Some voters received text messages on Monday and Tuesday about the Democratic primary with incorrect or incomplete information about voters’ polling locations. The messages did not disclose who was sending, who paid for them or how recipients could opt out of future messages.
While officials at the Iowa Secretary of State’s office said Tuesday they believed the messages were “erroneous” and “not malicious,” they still stirred confusion among voters and campaign organizers in the final hours of contentious primary campaigns.
It surely didn’t help instill confidence while Iowa is rolling out a new voter ID law approved last year by the Legislature, leaving some Iowans unsure about what they needed to bring to their polling stations.

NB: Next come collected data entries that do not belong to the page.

/-- `D‴` is smooth. [cite: BernsteinZelevinsky1977, §2.3] -/
theorem isSmooth_D'_high : (Representation.parabolicIndGL F (![false, true, true] : Fin 3 → Bool) ((Representation.trivial ℂ (Π a : Bool, GL {i : Fin 3 // (![false, true, true] : Fin 3 → Bool) i = a} F) ℂ).twist (((η * ((unramifiedTwist F (1 / 2) : QuasiChar F).toMonoidHom)).comp (Matrix.GeneralLinearGroup.det.comp (Pi.evalMonoidHom (fun a : Bool => GL {i : Fin 3 // (![false, true, true] : Fin 3 → Bool) i = a} F) false))) * (η.comp (Matrix.GeneralLinearGroup.det.comp (Pi.evalMonoidHom (fun a : Bool => GL {i : Fin 3 // (![false, true, true] : Fin 3 → Bool) i = a} F) true)))))).IsSmooth :=
  Representation.isSmooth_smoothInd _ _

/-- **Every constituent of `D‴` has a non-zero Jacquet module** (★ E4a through ★ STD-EMB′ `D‴ ↪ I(Y)` of the (T)-programme, conditional on the cell binder `h3cell` for `I(Y)`).
[cite: BernsteinZelevinsky1977, Thm. 2.9] [cite: Casselman1995, Thm. 6.3.7] -/
theorem nontrivial_coinvariants_of_isConstituentOf_D'_high (hη : IsOpen ((η.ker : Subgroup Fˣ) : Set Fˣ))
    (h3cell : ∀ c : Fin 3 → Fin 2, Monotone c → Function.Surjective c →
      ∀ (W : Type) [AddCommGroup W] [Module ℂ W] (σ : Representation ℂ (Π a : Fin 2, GL {i : Fin 3 // c i = a} F) W),
        σ.IsIrreducible → σ.IsSmooth → σ.IsSupercuspidal →
        ∀ (N : Subrepresentation (jacquetGL F c (Representation.parabolicIndGL F (id : Fin 3 → Fin 3) ((Representation.trivial ℂ (Π a : Fin 3, GL {i : Fin 3 // (id : Fin 3 → Fin 3) i = a} F) ℂ).twist (∏ a : Fin 3, ((![(η * ((unramifiedTwist F (1 / 2) : QuasiChar F).toMonoidHom)), (η * ((unramifiedTwist F (1 / 2) : QuasiChar F).toMonoidHom)⁻¹), (η * ((unramifiedTwist F (1 / 2) : QuasiChar F).toMonoidHom))] : Fin 3 → (Fˣ →* ℂˣ)) a).comp (Matrix.GeneralLinearGroup.det.comp (Pi.evalMonoidHom (fun a : Fin 3 => GL {i : Fin 3 // (id : Fin 3 → Fin 3) i = a} F) a)))))))
          (q : N.toRepresentation.IntertwiningMap σ), q = 0)
    (r : SmoothIrrep (GL (Fin 3) F)) (hr : (IrrClass.mk r).IsConstituentOf (Representation.parabolicIndGL F (![false, true, true] : Fin 3 → Bool) ((Representation.trivial ℂ (Π a : Bool, GL {i : Fin 3 // (![false, true, true] : Fin 3 → Bool) i = a} F) ℂ).twist (((η * ((unramifiedTwist F (1 / 2) : QuasiChar F).toMonoidHom)).comp (Matrix.GeneralLinearGroup.det.comp (Pi.evalMonoidHom (fun a : Bool => GL {i : Fin 3 // (![false, true, true] : Fin 3 → Bool) i = a} F) false))) * (η.comp (Matrix.GeneralLinearGroup.det.comp (Pi.evalMonoidHom (fun a : Bool => GL {i : Fin 3 // (![false, true, true] : Fin 3 → Bool) i = a} F) true))))))) :
    Nontrivial (restrictUnipotentGL F (id : Fin 3 → Fin 3) r.ρ).Coinvariants := by
  have hΨ := K2E3GL3BorelInducedTransport.exists_injective_intertwiningMap_D' (η * ((unramifiedTwist F (1 / 2) : QuasiChar F).toMonoidHom)) η (isOpen_ker_b η hη) hη
  obtain ⟨Φ, hΦ⟩ := hΨ
  exact nontrivial_coinvariants_of_isConstituentOf_principalSeries_three_tuple _ h3cell r (hr.of_injective Φ hΦ)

Luckily, that confusion did not appear to suppress turnout Tuesday. More than 279,000 Iowans cast ballots on or before Tuesday, including record-breaking turnout among Democrats at more than 175,000.

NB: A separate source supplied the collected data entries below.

import Mathlib.NumberTheory.Padics.PadicNumbers
import Mathlib.Data.Int.WithZero
import Literature.NumberTheory.EllipticCurves.KubertTateFiveKummerValuation
import HarnessLib

/-!
# `5 ∣ ord_p f_T(P)` at the primes `p ∤ mn` for rational points of the Kubert–Tate curve `E_{m,n}`

PROOF-ONLY file (theorems only), topic `NumberTheory/EllipticCurves`; the `ℚ`-valued reading of
`KubertTateFiveKummerValuation` (which is stated for a rank-one valuation `Valuation L ℝ≥0`). For
`E_{m,n} : y² + (n-m)xy - mn²y = x³ - mnx²` over `ℚ` and the Kummer function
`f_T = xy - nx² + n²y` (`div f_T = 5(T) - 5(O)`, `T = (0,0)`):

* `five_dvd_padicValRat_kummerFn` — **if `p` is a prime with `ord_p m = ord_p n = 0`, then
  `5 ∣ ord_p f_T(x, y)` for every rational point `(x, y) ≠ T` of `E_{m,n}`** (the local triviality of
  the `μ₅`-Kummer class at the primes of good reduction prime to `5`·`mn` AND at `p = 5`, and at the
  primes of `m² - 11mn - n²`; Silverman X.1.1(c), Fisher 2001 §2).

Mathlib's `Rat.padicValuation p : Valuation ℚ ℤᵐ⁰` is pushed into `ℝ≥0` along
`WithZeroMulInt.toNNReal` (base `2`), where `KubertTateKummer.exists_val_kummerFn_eq_pow` applies.

## References

* [SilvermanAEC2009] J. H. Silverman, *AEC*, 2nd ed., Exercise 10.1(c), Thm. X.1.1(c) (proof).
* [Fisher2001FiveSevenDescent] T. Fisher, JEMS 3 (2001), §2.
-/

noncomputable section

open scoped NNReal
open WithZero

namespace Literature.NumberTheory.EllipticCurves

namespace KubertTateKummer

/-- The `p`-adic valuation of `ℚ` with values in `ℝ≥0` (base `2`): `x ↦ 2^{-ord_p x}`. [folklore] -/
private def padicValNNReal (p : ℕ) [Fact p.Prime] : Valuation ℚ ℝ≥0 :=
  (Rat.padicValuation p).map (WithZeroMulInt.toNNReal (e := 2) two_ne_zero)
    (WithZeroMulInt.toNNReal_strictMono one_lt_two).monotone

/-- `padicValNNReal p x = 2 ^ (-ord_p x)` for `x ≠ 0`. [folklore] -/
private theorem padicValNNReal_apply (p : ℕ) [Fact p.Prime] {x : ℚ} (hx : x ≠ 0) :
    padicValNNReal p x = (2 : ℝ≥0) ^ (-padicValRat p x) := by
  rw [padicValNNReal, Valuation.map_apply]
  have h1 : Rat.padicValuation p x = exp (-padicValRat p x) := by
    simp [Rat.padicValuation, hx]
  rw [h1, WithZeroMulInt.toNNReal_neg_apply _ (exp_ne_zero)]
  have h2 : WithZero.unzero (exp_ne_zero : exp (-padicValRat p x) ≠ 0) =
      Multiplicative.ofAdd (-padicValRat p x) := WithZero.unzero_coe _
  rw [h2, toAdd_ofAdd]

/-- A rational number with `ord_p x = 0` is a `p`-adic unit: `padicValNNReal p x = 1`. [folklore] -/
private theorem padicValNNReal_eq_one (p : ℕ) [Fact p.Prime] {x : ℚ} (hx : x ≠ 0)
    (h : padicValRat p x = 0) : padicValNNReal p x = 1 := by
  rw [padicValNNReal_apply p hx, h, neg_zero, zpow_zero]

/-- **`5 ∣ ord_p f_T(x, y)` for `ord_p m = ord_p n = 0`**: at a prime `p` where `m, n` are units, the
value of `f_T = xy - nx² + n²y` at a rational point `(x, y) ≠ (0, 0)` of
`E_{m,n} : y² + (n-m)xy - mn²y = x³ - mnx²` has `p`-adic order divisible by `5`.
[cite: SilvermanAEC2009, Thm. X.1.1(c) (proof) with Exercise 10.1(c)] -/
theorem five_dvd_padicValRat_kummerFn (p : ℕ) [Fact p.Prime] {m n x y : ℚ} (hm0 : m ≠ 0)
    (hm : padicValRat p m = 0) (hn0 : n ≠ 0) (hn : padicValRat p n = 0)
    (he : y ^ 2 + (n - m) * x * y - m * n ^ 2 * y = x ^ 3 - m * n * x ^ 2) (hT : ¬ (x = 0 ∧ y = 0)) :
    (5 : ℤ) ∣ padicValRat p (x * y - n * x ^ 2 + n ^ 2 * y) := by
  set w := padicValNNReal p with hw
  have hwm : w m = 1 := padicValNNReal_eq_one p hm0 hm
  have hwn : w n = 1 := padicValNNReal_eq_one p hn0 hn
  obtain ⟨z, hz0, hz⟩ := exists_val_kummerFn_eq_pow w hwm hwn he hT
  have hf0 : x * y - n * x ^ 2 + n ^ 2 * y ≠ 0 := kummerFn_ne_zero_of_ne w hwm hwn he hT
  rw [hw, padicValNNReal_apply p hf0, padicValNNReal_apply p hz0] at hz
  have hz' : (2 : ℝ≥0) ^ (-padicValRat p (x * y - n * x ^ 2 + n ^ 2 * y)) =
      (2 : ℝ≥0) ^ (-padicValRat p z * 5) := by
    rw [zpow_mul, zpow_ofNat]; exact hz
  have hinj : -padicValRat p (x * y - n * x ^ 2 + n ^ 2 * y) = -padicValRat p z * 5 :=
    zpow_right_injective₀ (a := (2 : ℝ≥0)) (by norm_num) (by norm_num) hz'
  exact ⟨padicValRat p z, by linarith⟩

end KubertTateKummer

end Literature.NumberTheory.EllipticCurves

end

High turnout is a sign voters are engaged. They deserve a general election campaign focused on the big issues they care about, not personalities and nonsense.
Democrat U.S. House candidate Abby Finkenauer’s campaign said Wednesday the misleading text messages originated with them and they worked to correct the errors. Yet even before this week’s mishap, thousands of voters had been receiving unsolicited campaign messages for the past few months leading up to the primary.
A huge number of political software and consulting services now are available, enabling even meagerly funded campaigns to reach many thousands of voters in a short period of time.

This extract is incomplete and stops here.